Fariborz: ‘why did he die, and who is guilty?’

“Hello my oppressors and heartless prison officers … Do you know me? I am the same suffering and miserable mother who repeatedly begged you to help … My 26-year-old son had his last breaths in your mouldy tents and closed his beautiful eyes to your abomination, injustice, and disgusting policies. You even hesitate to provide him a bottle of cold water.” –  Fazileh Mansour Beigi, mother of the deceased Fariborz, Nauru, 24/6/2018.

In June 2018 I received a press release from the Refugee Action Coalition (RAC) in Sydney titled:

THREAT LEVEL RAISES ON NAURU AFTER ASLUM SEEKER DEATH.’

Photos of police at RPC 1 gate on Nauru, this afternoon (15 June 2018)

It read in part: “RPC 3 is the detention centre (on Nauru) where around 250 people including children live in mouldy tents. Farhad’s (his real name is Fariborz) body was found in a tent in RPC 3.

The Nauru government has said that they are waiting for a doctor to come from Australia to perform an autopsy to confirm the cause of death.

“But we already know that Peter Dutton and offshore detention is responsible for Farhad’s (Fariborz) death,” said Ian Rintoul, spokesperson from the Refugee Action Coalition”.

The death toll in detention on Manus and Nauru was already high, I received these sad details from my sister who is a refugee activist in Melbourne.

On Manus
Reza Barati, 23-year-old Kurdish-Iranian asylum seeker, murdered, 17 February 2014
Hamid Kehazaei, 24-year-old Iranian asylum seeker, died after medical neglect,
5 September 2014
Kamil [Hussain], 34-year-old Pakistani, died at waterfall, 2 August 2016
Faysal Ishak Ahmed, 27-year-old Sudanese, died of seizure after medical neglect, 24 December 2016
Hamed Shamshiripour, 31-year-old Iranian, suicide, 7 August 2017
32-year-old, Sri Lankan Tamil, suicide, 2 October 2017
and today a 32 year old Rohingyan refugee, fell from bus, 22 May, 2018

On Nauru
Omid Masoumali, Iranian refugee, 29 April 2016 after setting himself on fire
Rakib, Bangladeshi refugee, suicide by pills, 11 May 2016
Bangladeshi refugee, killed on a motor bike 2 November 2017

Late last night I received this email from a teacher of English as a second language:

“On June 15 2018 Fariborz Karami suicided on Nauru after years in Australian created migration limbo.

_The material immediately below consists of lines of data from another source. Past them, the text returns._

import Mathlib
import HarnessLib
import Literature.Probability.Percolation.Percolation
import Literature.Probability.Percolation.TwoPointFunction
import Literature.Probability.Percolation.CriticalContinuity

/-!
# `TetrahedronLogConvexity` (stmt-CriticalPhenomena-7801), line `Sketch` (card `mirror-certificate-vigour`,
# certificate form) — definitions: the mirror-symmetric two-seed certificate and its hybrid functionals

The objects the line posits (registered skeleton `Cruxes/TetrahedronLogConvexity/Lines/Sketch.lean`), in the
vocabulary of `Literature.Probability.Percolation` (`bondPercolation`, `openGraph`, `openConn`,
`criticalProbI`) and Mathlib (`SimpleGraph.edist`, product measures):

* `vA r, vB r, vC r` — the vertices `a_r = (r,r,0)`, `b_r = (r,0,r)`, `c_r = (0,r,r)` of the regular lattice
  tetrahedron `T_r = {0, a_r, b_r, c_r}`; the reflection `(x₀ x₁)` of `ℤ³` fixes `0, a_r` and swaps `b_r, c_r`;
* `latOpen ω` — the open nearest-neighbour subgraph of `ℤ³`; `NR r R ω = min(⌈d_ω(0,a_r)/2⌉, R)` — the
  truncated merge layer of the layer-synchronous two-seed breadth-first exploration from `{0, a_r}`;
  `AR r R = {NR < R}` — "merged before the truncation"; `explored r R ω` — the examined edges (all lattice
  edges incident to a vertex at open distance `< NR` from a seed), a finite subset of `edgeWindow r R`;
* `hyb r R (ω, ω')` — the hybrid configuration (certificate of `ω`, continuation `ω'`);
* `Qb, Qbc, Qbb` — the one- and two-continuation capture functionals
  `P⊗P{A_R, 0↔b in hyb}`, `P⊗P⊗P{A_R, 0↔b in hyb', 0↔c in hyb''}`, `P⊗P⊗P{A_R, 0↔b in hyb', 0↔b in hyb''}`
  (`= E[1_{A_R} m₊]`, `E[1_{A_R} m₊m₋]`, `E[1_{A_R} m₊²]` for the launching powers `m±` of the certificate).

Nothing here asserts anything about the crux. Source of the construction: crux idea card
`Cruxes/TetrahedronLogConvexity/Ideas/mirror-certificate-vigour.md` (stopping-set form); the hybrid of two
copies along an exploration is Gladkov's device (arXiv:2408.08457, Lemma 3.1).
-/

noncomputable section

open MeasureTheory Filter
open Literature.Probability.Percolation Literature.Probability.LatticeModels

namespace Summit.CriticalPhenomena.PercolationContinuityZ3.Theorems.TetrahedronLogConvexity.Cert

/-- `a_r = (r, r, 0)`. [folklore] -/
def vA (r : ℕ) : Site 3 := ![(r : ℤ), (r : ℤ), 0]
/-- `b_r = (r, 0, r)`. [folklore] -/
def vB (r : ℕ) : Site 3 := ![(r : ℤ), 0, (r : ℤ)]
/-- `c_r = (0, r, r)`. [folklore] -/
def vC (r : ℕ) : Site 3 := ![0, (r : ℤ), (r : ℤ)]

/-- The critical bond measure on `ℤ³`. [folklore] -/
abbrev Pc : Measure (BondConfig (Site 3)) := bondPercolation (zdGraph 3) (criticalProbI 3)

/-- The open LATTICE graph of `ω`: nearest-neighbour edges of `ℤ³` that are open in `ω` (pairs of `ω`
that are not lattice edges are ignored; `P_p`-a.s. there are none, `ae_subset_edgeSet`). Using it
makes the exploration below a stopping set for EVERY configuration. [folklore] -/
def latOpen (ω : BondConfig (Site 3)) : SimpleGraph (Site 3) := zdGraph 3 ⊓ openGraph ω

open Classical in
/-- Truncated merge layer `NR r R ω = min(⌈d_ω(0,a_r)/2⌉, R)`: the least `n` with
`d_ω(0,a_r) ≤ 2n` or `n = R` (`d_ω` = graph distance in the open lattice graph of `ω`). [folklore] -/
def NR (r R : ℕ) (ω : BondConfig (Site 3)) : ℕ :=
  Nat.find (⟨R, Or.inr rfl⟩ : ∃ n : ℕ, (latOpen ω).edist 0 (vA r) ≤ 2 * (n : ℕ∞) ∨ n = R)

/-- `A_R = {NR < R}`: the two explorations merge strictly before the truncation layer
(equivalently `d_ω(0,a_r) ≤ 2R - 2`); `A_R ↑ {0 ↔ a_r}`. [folklore] -/
def AR (r R : ℕ) : Set (BondConfig (Site 3)) := {ω | NR r R ω < R}

open Classical in
/-- The finite window of lattice edges that a truncated exploration can examine: edges of `ℤ³`
with both endpoints in the box `Λ(R + r + 1)`. [folklore] -/
def edgeWindow (r R : ℕ) : Finset (Sym2 (Site 3)) :=
  ((box 3 (R + r + 1)).sym2).filter (fun e => e ∈ (zdGraph 3).edgeSet)

open Classical in
/-- The examined edges of the truncated layer-synchronous two-seed exploration: all lattice edges
incident to a vertex at open-graph distance `< NR` from `0` or from `a_r`. [folklore] -/
def explored (r R : ℕ) (ω : BondConfig (Site 3)) : Finset (Sym2 (Site 3)) :=
  (edgeWindow r R).filter (fun e => ∃ x ∈ e,
    (latOpen ω).edist 0 x < (NR r R ω : ℕ∞) ∨ (latOpen ω).edist (vA r) x < (NR r R ω : ℕ∞))

/-- The hybrid configuration: the certificate of `ω` (its states on the examined edges) continued
by `ω'` on all other edges. [folklore] -/
def hyb (r R : ℕ) (x : BondConfig (Site 3) × BondConfig (Site 3)) : BondConfig (Site 3) :=
  (x.1 ∩ ↑(explored r R x.1)) ∪ (x.2 \ ↑(explored r R x.1))

/-- `Qb = P⊗P{ω ∈ A_R, 0 ↔ b_r in hyb(ω,ω')}` (`= E[1_{A_R} m₊] = P(A_R, 0 ↔ b_r)`). [folklore] -/
def Qb (r R : ℕ) : ℝ :=
  (Pc.prod Pc).real {x | x.1 ∈ AR r R ∧ hyb r R x ∈ openConn 0 (vB r)}

/-- `Qbc = P⊗P⊗P{ω ∈ A_R, 0 ↔ b_r in hyb(ω,ω'), 0 ↔ c_r in hyb(ω,ω'')}` (`= E[1_{A_R} m₊ m₋]`). [folklore] -/
def Qbc (r R : ℕ) : ℝ :=
  (Pc.prod (Pc.prod Pc)).real {x | x.1 ∈ AR r R ∧ hyb r R (x.1, x.2.1) ∈ openConn 0 (vB r) ∧
    hyb r R (x.1, x.2.2) ∈ openConn 0 (vC r)}

/-- `Qbb = P⊗P⊗P{ω ∈ A_R, 0 ↔ b_r in hyb(ω,ω'), 0 ↔ b_r in hyb(ω,ω'')}` (`= E[1_{A_R} m₊²]`). [folklore] -/
def Qbb (r R : ℕ) : ℝ :=
  (Pc.prod (Pc.prod Pc)).real {x | x.1 ∈ AR r R ∧ hyb r R (x.1, x.2.1) ∈ openConn 0 (vB r) ∧
    hyb r R (x.1, x.2.2) ∈ openConn 0 (vB r)}

/-! ## Elementary facts every user needs -/

/-- `NR ≤ R` (the witness `n = R` of the defining `Nat.find`). [folklore] -/
theorem NR_le (r R : ℕ) (ω : BondConfig (Site 3)) : NR r R ω ≤ R := by
  classical
  unfold NR
  exact Nat.find_le (Or.inr rfl)

/-- Membership in `A_R`, unfolded. [folklore] -/
theorem mem_AR_iff {r R : ℕ} {ω : BondConfig (Site 3)} : ω ∈ AR r R ↔ NR r R ω < R := Iff.rfl

/-- The examined edges lie in the finite window. [folklore] -/
theorem explored_subset_edgeWindow (r R : ℕ) (ω : BondConfig (Site 3)) : explored r R ω ⊆ edgeWindow r R := by
  classical
  unfold explored
  exact Finset.filter_subset _ _

/-- The open lattice graph is a subgraph of the open graph. [folklore] -/
theorem latOpen_le_openGraph (ω : BondConfig (Site 3)) : latOpen ω ≤ openGraph ω := inf_le_right

/-- The open lattice graph is a subgraph of `ℤ³`. [folklore] -/
theorem latOpen_le_zdGraph (ω : BondConfig (Site 3)) : latOpen ω ≤ zdGraph 3 := inf_le_left

/-- The hybrid agrees with the certificate on the examined edges and with the continuation elsewhere. [folklore] -/
theorem mem_hyb_iff {r R : ℕ} {x : BondConfig (Site 3) × BondConfig (Site 3)} {e : Sym2 (Site 3)} :
    e ∈ hyb r R x ↔ (e ∈ x.1 ∧ e ∈ explored r R x.1) ∨ (e ∈ x.2 ∧ e ∉ explored r R x.1) := by
  simp [hyb]

end Summit.CriticalPhenomena.PercolationContinuityZ3.Theorems.TetrahedronLogConvexity.Cert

For months his body was held in a makeshift morgue as his mother pleaded for his body to be moved and buried in Australia.

His body can now be buried in Australia, and the Refugee Action Coalition are collecting money to assist with the cost of burial.

Many (if not most) of the refugees held by the Australian government in detention are Muslim.”
Letter to Australian government guards from Fariborz’s mournful mother,
Fazileh Mansour Beigi in the
slaughterhouse and torture house of Nauru
24/6/2018

 

‘You hate us that much?’  This what the mother of Fariborz asks in her letter to the authorities. I think it can be safely concluded that Muslims have replaced aboriginal people as the most scorned and reviled people by ‘mainstream’ Australians.

Aboriginal people were scorned by the mere fact that they were already here when Australia was colonized by the British.

Settlers would use any excuse to absolve their crimes of dispossession. And they still are making the same absurd claims such as Aboriginal people don’t look after their children.

However if you watched the AFL Grand Final last week you could see how Aboriginal people have won some approval from mainstream Australians, mainly through their prowess at sport and through the arts (Music, Dance, Film).

The most recent arrivals, Muslims, are not so lucky, they are most scorned and reviled. Why? Because they fled war and famine? Religion? Race? Culture?
We are not a multicultural society while we scorn people fleeing from developing countries.

The RAC June press release went on:

“Mental illness and medical neglect is deliberate government policy. Peter Dutton is quite willing to let people die and pretend that the Nauru government is responsible, ” said Ian Rintoul, spokesperson for the Refugee Action Coalition.

This must change. Those who claim stopping the boats is saving lives are wrong.